Run sample Spark application:
```
python3 test-files/sample_spark_app.py
```
Note: The sample app is configured to write event logs to /tmp/spark-events/ which matches the History Server configuration.
Start History Server:
```
./start_history_server.sh
```

Verify data is available:

curl "http://localhost:18080/api/v1/applications?limit=3"
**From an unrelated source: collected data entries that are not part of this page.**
import Literature.NumberTheory.Sieve.BombieriFriedlanderIwaniecLemma1OffdiagFromDI11
import Mathlib.Analysis.Distribution.SchwartzSpace.Fourier
import Mathlib.Analysis.Fourier.Inversion
import Mathlib.Analysis.Calculus.ContDiff.WithLp
import Mathlib.Analysis.SpecialFunctions.Pow.Deriv
import HarnessLib

/-!
# Deshouillers–Iwaniec's Theorem 11 at `s = 1` from the Kuznetsov-shaped bound of their §9.1

This file carries out, sorry-free, the step of §9.1 of Deshouillers–Iwaniec [DeshouillersIwaniec1982]
that they leave to the reader (p. 278: the proof of Theorems 10–11 is printed only for weights of the
special type (9.1), "proofs of the general forms … can be quickly supplied by any reader who went
through section 7"), at `s = 1` for the dilation weights `g(c, m) = g₀(c/C, m/M)` used by
Bombieri–Friedlander–Iwaniec (the predicate `BFI.L1.DI11For g₀` of
`BombieriFriedlanderIwaniecLemma1OffdiagFromDI11`), taking as its ONLY hypothesis the
Kuznetsov-shaped estimate of §9.1 (their (9.4) together with the refinement (9.7) for the
characteristic sequence of an interval; in modern form Drappeau [Drappeau2017, Prop. 4.12] with
`q = 1`), here the parametrised predicate `BFI.L1.H91At ε`.

Main results:

* `BFI.L1.di11For_of_H91 : (∀ ε > 0, H91At ε) → DI11For g₀` for every smooth `g₀` with compact
  support in `[1, 2] × (0, ∞)` (Theorem 11 at `s = 1`, [DeshouillersIwaniec1982, p. 237, §9.1 p. 278]);
* `BombieriFriedlanderIwaniecTheorem5_of_H91`, `…Theorem1_of_H91`, `…Theorem10_of_H91`,
  `bfi_wellFactorable_level_of_H91`, `twinSieve_bfi_of_H91`: BFI 1986 Theorems 5, 1, 10, the
  level-`4/7` fact and the twin-prime sieve bound, all from `∀ ε > 0, H91At ε`.

## The argument (Deshouillers–Iwaniec §9.1 p. 278 / Drappeau §4.3.2, made explicit)

1. *Separation of variables.*  With `h(v, y) = g₀(e^v, y)` (a Schwartz function on `ℝ²`),
   Fourier inversion gives `g₀(x, y) = ∫ ĥ(w) e(w₀ log x + w₁ y) dw` (`BFI.L1.dilation_eq_integral`),
   and `ĥ` decays faster than any polynomial (`BFI.L1.FT_decay`).
2. *The phase.*  Since `x = 4π√(mn)/(c√r)` we have
   `e(w₀ log(c/C)) = e(w₀ log(4π/C)) m^{πiw₀} n^{πiw₀} r^{-πiw₀} x^{-2πiw₀}`
   (`BFI.L1.e_log_div_eq`), so after inserting a smooth partition `∑_ℓ P_ℓ(x) = 1` of the range of
   `x` into pieces of ratio `< 2` (`BFI.L1.sum_pieceT_eq_one`) each term becomes
   `(4π m^κ e(w₁m/M)) (n^κ e(−(w₀/2) log r)) (c√r)⁻¹ φ_{ℓ,w}(x)` with `κ = 1/2 + πiw₀` and the test
   function `φ_{ℓ,w}(x) = P_ℓ(x) x^{−1−2πiw₀}` (`BFI.L1.separated_summand`, `BFI.L1.testFn`), whose
   derivatives obey `|φ^{(j)}| ≤ 2·20⁴K₄(|s|+4)⁴ X^{−1−j}` (`BFI.L1.norm_iteratedDeriv_testFn_le`).
3. *Abel summation in `m`* against `m^κ`, `re κ = 1/2` (`BFI.L1.abel_cpow_bound`), reduces to the
   Kuznetsov-shaped partial sums `BFI.L1.kuzSum` over `m ∈ (a, k]` with the additive twist
   `e(w₁ m/M)`: exactly the sums bounded by §9.1 / Prop. 4.12 (`BFI.L1.norm_Sl_le`).
4. *The frequency integral* converges thanks to `∫ |ĥ(w)| (1 + ‖w‖)⁵ dw < ∞`
   (`BFI.L1.norm_pieceSum_le`).
5. *Conversion* `√(MN) X⁻¹ (L_reg + L_exc) ≪ (K_reg + K_exc) √M ≪ L √M`
   (`BFI.L1.reg_conversion`, `BFI.L1.exc_conversion`, `BFI.L1.Ksum_le_diL`; cf. the end of the proof
   of [Drappeau2017, Prop. 4.13]).
6. *Dyadic bookkeeping*: `n` in dyadic blocks, `m` in `O(1)` pieces, `5` pieces in `x`; the number of
   blocks costs `N^δ` (`BFI.L1.di11For_of_H91`).

## On the hypothesis `H91At`

`H91At ε` is the statement, for smooth test functions `φ` supported in `[X, 2X]` with
`|φ^{(j)}| ≤ X^{-j}`, `M, N, R ≥ 1/2`, `θ ∈ ℝ` and coefficients `β_{n,r}`, of the bound
`|∑_{r∼R} ∑_{n∼N} β_{nr} ∑_{a<m≤u} e(θm) ∑_{(c,r)=1} (c√r)⁻¹ φ(4π√(mn)/(c√r)) S(m r̄, ±n; c)|
   ≤ K ((X+X⁻¹)RMN)^ε (L_reg + L_exc) ‖β‖₂`
with `L_reg`, `L_exc` as in [DeshouillersIwaniec1982, (9.4), (9.7)] at `S = 1/2`
(`BFI.L1.Lreg`, `BFI.L1.Lexc`).  Deshouillers–Iwaniec obtain it in §9.1 from Kuznetsov's formula
for `Γ₀(rs)` at the cusps `∞` and `1/s` (their Lemma 2.2 identifies `S(m s̄, n; c)`-type sums with
the Kloosterman sums `S_{∞,1/s}`), the large-sieve inequalities of their Theorem 2 (regular
spectrum) and Theorems 5–7 (exceptional spectrum); Drappeau [Drappeau2017, Prop. 4.12] states it
with an additional nebentypus.  It is a cited, as yet unproved statement — the explicit hypothesis
of every `_of_H91` result of this file (so these results are honest conditionals and discharge
nothing by themselves) — pending the automorphic side in `Literature/NumberTheory/Automorphic`.

## References

* [DeshouillersIwaniec1982] J.-M. Deshouillers, H. Iwaniec, *Kloosterman sums and Fourier
  coefficients of cusp forms*, Invent. Math. 70 (1982), 219–288: Theorem 11 p. 237, §9.1–9.2
  pp. 278–282.
* [Drappeau2017] S. Drappeau, *Sums of Kloosterman sums in arithmetic progressions, and the error
  term in the dispersion method*, Proc. LMS 114 (2017), 684–732: Prop. 4.12, Prop. 4.13, §4.3.3.
* [BombieriFriedlanderIwaniecActa1986] E. Bombieri, J. Friedlander, H. Iwaniec, *Primes in
  arithmetic progressions to large moduli*, Acta Math. 156 (1986), 203–251: Lemma 1, Theorems 1, 5, 10.
-/

noncomputable section

open Finset Real MeasureTheory
open scoped ContDiff FourierTransform Topology

namespace Literature.NumberTheory.Sieve

namespace BFI

namespace L1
💡 For Your Own Spark Applications: To make your Spark applications visible in the History Server, ensure they write event logs to the same directory:

# Using spark-submit
spark-submit \
  --conf spark.eventLog.enabled=true \
  --conf spark.eventLog.dir=/tmp/spark-events \
  your_app.py

# Using environment variable
export SPARK_EVENTLOG_DIR=/tmp/spark-events
spark-submit --conf spark.eventLog.enabled=true your_app.py

# In PySpark code
spark = SparkSession.builder \
  .config("spark.eventLog.enabled", "true") \
  .config("spark.eventLog.dir", "/tmp/spark-events") \
  .getOrCreate()

Test MCP Server

# Test version
./env/bin/python3 src/main.py --version

# Test MCP protocol (initialize message)
echo '{"jsonrpc": "2.0", "id": 1, "method": "initialize", "params": {"protocolVersion": "2024-11-05", "capabilities": {}, "clientInfo": {"name": "test", "version": "1.0"}}}' | \
./env/bin/python3 src/main.py --config config.json

# Test tools listing
echo '{"jsonrpc": "2.0", "id": 2, "method": "tools/list"}' | \
./env/bin/python3 src/main.py --config config.json

📊 Response Examples

Applications List

{
  "success": true,
  "data": [
    {
      "id": "local-1755324061532",
      "name": "MCP-Test-Sample-Application",
      "attempts": [{
        "startTime": "2025-08-16T06:01:01.024GMT",
        "endTime": "2025-08-16T06:01:45.732GMT",
        "completed": true,
        "sparkUser": "username",
        "appSparkVersion": "3.3.1"
      }]
    }
  ],
  "count": 1,
  "message": "Retrieved 1 applications"
}

Application Jobs

{
  "success": true,
  "data": [
    {
      "jobId": 0,
      "name": "count at NativeMethodAccessorImpl.java:0",
      "status": "SUCCEEDED",
      "numTasks": 8,
      "numCompletedTasks": 8,
      "submissionTime": "2025-08-16T06:01:03.732GMT",
      "completionTime": "2025-08-16T06:01:04.752GMT"
    }
  ],
  "count": 34,
  "message": "Retrieved 34 jobs for application local-1755324061532"
}

📁 Project Structure

spark-mcp-server/
├── src/
│   ├── main.py              # MCP server entry point (stdio-based)
│   ├── history_client.py    # Spark History Server HTTP client
│   └── mcp_server.py       # Original implementation (unused)
├── config.json             # Server configuration
├── start_history_server.sh # History Server startup script
├── requirements.txt        # Python dependencies
├── env/                    # Virtual environment (with MCP SDK)
├── test-files/            # Development & test files
└── README.md              # This file

⚙️ Configuration Options

Basic Configuration

{
  "spark_history_server": {
    "url": "http://localhost:18080"
  },
  "logging": {
    "level": "INFO",
    "console": true
  }
}

With Authentication

{
  "spark_history_server": {
    "url": "https://spark-history.company.com:18080",
    "auth": {
      "type": "basic",
      "username": "spark_user",
      "password": "${SPARK_PASSWORD}"
    }
  },
  "logging": {
    "level": "INFO",
    "console": true,
    "file": "/var/log/spark-mcp.log"
  }
}

🎯 Use Cases

Performance Analysis: Query job/stage execution times and resource usage
Monitoring Integration: Feed Spark metrics into monitoring dashboards
Development Tools: IDE integration for Spark application monitoring
CI/CD Pipelines: Automated Spark job status checking
Data Engineering: Programmatic access to Spark execution metadata

🚧 Current Limitations

Limited Tools: Only 4 of the planned 15+ tools are implemented
Basic Error Handling: Minimal error handling and retry logic
Basic Authentication: Implemented but needs additional testing
Single History Server: No support for multiple History Server instances
Requires Setup: Client must have correct paths configured

📜 License

Apache License 2.0 - see LICENSE file for details.

🐛 Support

Check test-files/ directory for examples and troubleshooting
Review logs when running with "level": "DEBUG" in config
Ensure Spark History Server is accessible at the configured URL
See MCP_CONFIGURATION_FIX.md for detailed troubleshooting information

Current Status: ✅ Working MCP Server with 4 core tools implemented.